§ What the task requires: In the material below, the required lines run from the one containing "layout (single-conjunct summit)." through the one containing "(hy : 1 - y ≠ 0)". Copy those lines exactly, ends included, and nothing else.

**** Input ****

import Summits.KontsevichZagierPeriods.KontsevichZagierPeriods.Theorems.UnfoldedStokesStokesGenerationFibrewiseRungTrilogLeftovers
import Summits.KontsevichZagierPeriods.KontsevichZagierPeriods.Theorems.UnfoldedStokesStokesGenerationFibrewiseClosureSum
import Summits.KontsevichZagierPeriods.KontsevichZagierPeriods.Theorems.UnfoldedStokesStokesGenerationFibrewiseClosureSmul
import Summits.KontsevichZagierPeriods.KontsevichZagierPeriods.Theorems.UnfoldedStokesStokesGenerationFibrewiseRungAngSwap

/-!
# `StokesGeneration` (stmt-KontsevichZagierPeriods-3586), line `fibrewise_stokes` — rung 26: THE TRILOGARITHM

Crux `Summit.KontsevichZagierPeriods.KontsevichZagierPeriods.Theses.UnfoldedStokes.StokesGeneration`; residual stub S2
(`FibStokesDecomposable`, `Theorems/UnfoldedStokesDefs.lean`). For real algebraic `0 < x₁, x₂ < 1` the difference of the
bounded cube integrands on `[0,1]³` of `G(x₂)` and `G(x₁)`,
`G(x) = Li₃(x) + Li₃(1−x) + Li₃(−x/(1−x)) − log(1−x)(Li₂(x) + Li₂(1−x)) − ½log x log²(1−x) − ⅙log³(1−x)` (`= ζ(3)`), is
fibrewise-Stokes decomposable (`fibStokesDecomposable_trilogLanden_sub`): the homotopy `x(v) = x₁ + (x₂−x₁)v` (part A, seven
homotopy certificates of rung 24) leaves `x′/(x(1−x))·Λ_{x(v)}` up to transpositions (part B), and Landen's identity with a
parameter (rung 25) kills it. The first weight-THREE functional equation in S2's economy — obtained by feeding the derivative
of the identity back one weight down, i.e. the induction on the weight; the anchor `ζ(3)` itself is not claimed.

References: L. Lewin, *Polylogarithms and associated functions* (1981), (6.10); D. Zagier, *The dilogarithm function* (2007), §I.2;
M. Kontsevich, D. Zagier, *Periods* (2001), §1.2.
-/

noncomputable section

-- `Summit.KontsevichZagierPeriods.KontsevichZagierPeriods.…` is the tree's mandated layout (single-conjunct summit).
set_option linter.dupNamespace false

namespace Summit.KontsevichZagierPeriods.KontsevichZagierPeriods.Cruxes.StokesGeneration.FibrewiseStokes

open MeasureTheory Set
open Literature.NumberTheory.Transcendental
open Literature.NumberTheory.Transcendental.KZ
open Literature.ModelTheory.ExponentialFields (IsSemialgebraic)

/-! ## Part C — the assembly -/

/-- The `Li₃(−y/(1−y))` cube integrand in lowest terms. [folklore] -/
theorem trilog_w3_form {y p : ℝ} (hy : 1 - y ≠ 0) :
    -y / (1 - y) / (1 - -y / (1 - y) * p) = -y / (1 - y + y * p) := by
  have e : 1 - -y / (1 - y) * p = (1 - y + y * p) / (1 - y) := by field_simp; ring
  rw [e, div_div_div_cancel_right₀ hy]

/-- **Rung 26 (lead c6): the trilogarithm combination is constant modulo Dec.** For real algebraic `0 < x₁, x₂ < 1`, the
difference of the cube integrands on `[0,1]³` of `G(x₂)` and `G(x₁)`, where
`G(x) = Li₃(x) + Li₃(1−x) + Li₃(−x/(1−x)) − log(1−x)(Li₂(x) + Li₂(1−x)) − ½log x log²(1−x) − ⅙log³(1−x)` (`= ζ(3)`, Landen's
trilogarithm identity with Euler's `π²/6 = Li₂(x) + Li₂(1−x) + log x log(1−x)` substituted; `Li₃(w) ↦ w/(1−wstu)`,
`Li₂(w) ↦ w/(1−wst)`, `log(1−x) ↦ ∫₀¹ −x/(1−xu) du`, `log x ↦ ∫₀¹ −(1−x)/(1−(1−x)s) ds`), is fibrewise-Stokes decomposable: the
homotopy `x(v) = x₁ + (x₂−x₁)v` (A1–A7) leaves `γ(v)·Λ_{x(v)}` up to transpositions (B2), and Landen with a parameter (rung 25)
kills it. The first weight-THREE functional equation in S2's economy; transcendence-free and value-free (the anchor `ζ(3)` is
not claimed). [cite: Zagier2007Dilogarithm, §I.2] -/
theorem fibStokesDecomposable_trilogLanden_sub (x₁ x₂ : ℝ) (h₁ : IsAlgebraic ℚ x₁) (h₂ : IsAlgebraic ℚ x₂)
    (h₁0 : 0 < x₁) (h₁1 : x₁ < 1) (h₂0 : 0 < x₂) (h₂1 : x₂ < 1) :
    FibStokesDecomposable 3 (fun z =>
      (x₂ / (1 - x₂ * z 0 * z 1 * z 2) + (1 - x₂) / (1 - (1 - x₂) * z 0 * z 1 * z 2) +
            (-x₂) / (1 - x₂ + x₂ * z 0 * z 1 * z 2) -
          (-x₂ / (1 - x₂ * z 2)) * (x₂ / (1 - x₂ * z 0 * z 1)) -
          (-x₂ / (1 - x₂ * z 2)) * ((1 - x₂) / (1 - (1 - x₂) * z 0 * z 1)) -
          (1 / 2) * ((-(1 - x₂) / (1 - (1 - x₂) * z 0)) * (-x₂ / (1 - x₂ * z 1)) * (-x₂ / (1 - x₂ * z 2))) -
          (1 / 6) * ((-x₂ / (1 - x₂ * z 0)) * (-x₂ / (1 - x₂ * z 1)) * (-x₂ / (1 - x₂ * z 2)))) -
      (x₁ / (1 - x₁ * z 0 * z 1 * z 2) + (1 - x₁) / (1 - (1 - x₁) * z 0 * z 1 * z 2) +
            (-x₁) / (1 - x₁ + x₁ * z 0 * z 1 * z 2) -
          (-x₁ / (1 - x₁ * z 2)) * (x₁ / (1 - x₁ * z 0 * z 1)) -
          (-x₁ / (1 - x₁ * z 2)) * ((1 - x₁) / (1 - (1 - x₁) * z 0 * z 1)) -
          (1 / 2) * ((-(1 - x₁) / (1 - (1 - x₁) * z 0)) * (-x₁ / (1 - x₁ * z 1)) * (-x₁ / (1 - x₁ * z 2))) -
          (1 / 6) * ((-x₁ / (1 - x₁ * z 0)) * (-x₁ / (1 - x₁ * z 1)) * (-x₁ / (1 - x₁ * z 2))))) := by
  have C1 := trilog_termLi3 x₁ x₂ h₁ h₂ h₁0 h₁1 h₂0 h₂1
  have C2 := trilog_termLi3' x₁ x₂ h₁ h₂ h₁0 h₁1 h₂0 h₂1
  have C3 := trilog_termLi3w x₁ x₂ h₁ h₂ h₁0 h₁1 h₂0 h₂1
  have C4 := trilog_termLogLi2 x₁ x₂ h₁ h₂ h₁0 h₁1 h₂0 h₂1 1 0 (Or.inl ⟨rfl, rfl⟩)
  have C5 := trilog_termLogLi2 x₁ x₂ h₁ h₂ h₁0 h₁1 h₂0 h₂1 (-1) 1 (Or.inr ⟨rfl, rfl⟩)
  have C6 := trilog_termLogs x₁ x₂ h₁ h₂ h₁0 h₁1 h₂0 h₂1 (-1) 1 (Or.inr ⟨rfl, rfl⟩)
  have C7 := trilog_termLogs x₁ x₂ h₁ h₂ h₁0 h₁1 h₂0 h₂1 1 0 (Or.inl ⟨rfl, rfl⟩)
  have HL := trilog_leftovers x₁ x₂ h₁ h₂ h₁0 h₁1 h₂0 h₂1
  have hhalf : IsAlgebraic ℚ ((1:ℝ) / 2) := by simpa using isAlgebraic_algebraMap (R := ℚ) (A := ℝ) (1 / 2)
  have hsixth : IsAlgebraic ℚ ((1:ℝ) / 6) := by simpa using isAlgebraic_algebraMap (R := ℚ) (A := ℝ) (1 / 6)
  have C6' := fibStokesDecomposable_const_mul 4 _ _ hhalf C6
  have C7' := fibStokesDecomposable_const_mul 4 _ _ hsixth C7
  have hsum := fibStokesDecomposable_sub 4 _ _ (fibStokesDecomposable_sub 4 _ _ (fibStokesDecomposable_sub 4 _ _
    (fibStokesDecomposable_sub 4 _ _ (fibStokesDecomposable_add 4 _ _ (fibStokesDecomposable_add 4 _ _ C1 C2) C3) C4) C5)
    C6') C7'
  have hS := fibStokesDecomposable_sub 4 _ _ HL hsum
  have hle : 3 ≤ 4 := by norm_num
  refine fibStokesDecomposable_unpad hle _ (fibStokesDecomposable_congr_off_null 4 _ _ ∅
    Literature.ModelTheory.ExponentialFields.isSemialgebraic_empty measure_empty (fun z hz _ => ?_) hS)
  have e0 : z (Fin.castLE hle 0) = z 0 := rfl
  have e1 : z (Fin.castLE hle 1) = z 1 := rfl
  have e2 : z (Fin.castLE hle 2) = z 2 := rfl
  have e5' : ∀ y : ℝ, 1 + -y = 1 - y := fun y => by ring
  have e6 : x₁ + (x₂ - x₁) = x₂ := by ring
  simp only [e0, e1, e2, mul_one, mul_zero, add_zero, one_mul, zero_add, neg_neg, neg_mul, e5', e6]
  have hy2 : 1 - x₂ ≠ 0 := by linarith
  have hy1 : 1 - x₁ ≠ 0 := by linarith
  rw [mul_assoc (-x₂ / (1 - x₂)) (z 0) (z 1), mul_assoc (-x₂ / (1 - x₂)) (z 0 * z 1) (z 2),
    trilog_w3_form (p := z 0 * z 1 * z 2) hy2,
    mul_assoc (-x₁ / (1 - x₁)) (z 0) (z 1), mul_assoc (-x₁ / (1 - x₁)) (z 0 * z 1) (z 2),
    trilog_w3_form (p := z 0 * z 1 * z 2) hy1]
  ring


end Summit.KontsevichZagierPeriods.KontsevichZagierPeriods.Cruxes.StokesGeneration.FibrewiseStokes

end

****

§ Response area:
-- `Summit.KontsevichZagierPeriods.KontsevichZagierPeriods.…` is the tree's mandated layout (single-conjunct summit).
set_option linter.dupNamespace false

namespace Summit.KontsevichZagierPeriods.KontsevichZagierPeriods.Cruxes.StokesGeneration.FibrewiseStokes

open MeasureTheory Set
open Literature.NumberTheory.Transcendental
open Literature.NumberTheory.Transcendental.KZ
open Literature.ModelTheory.ExponentialFields (IsSemialgebraic)

/-! ## Part C — the assembly -/

/-- The `Li₃(−y/(1−y))` cube integrand in lowest terms. [folklore] -/
theorem trilog_w3_form {y p : ℝ} (hy : 1 - y ≠ 0) :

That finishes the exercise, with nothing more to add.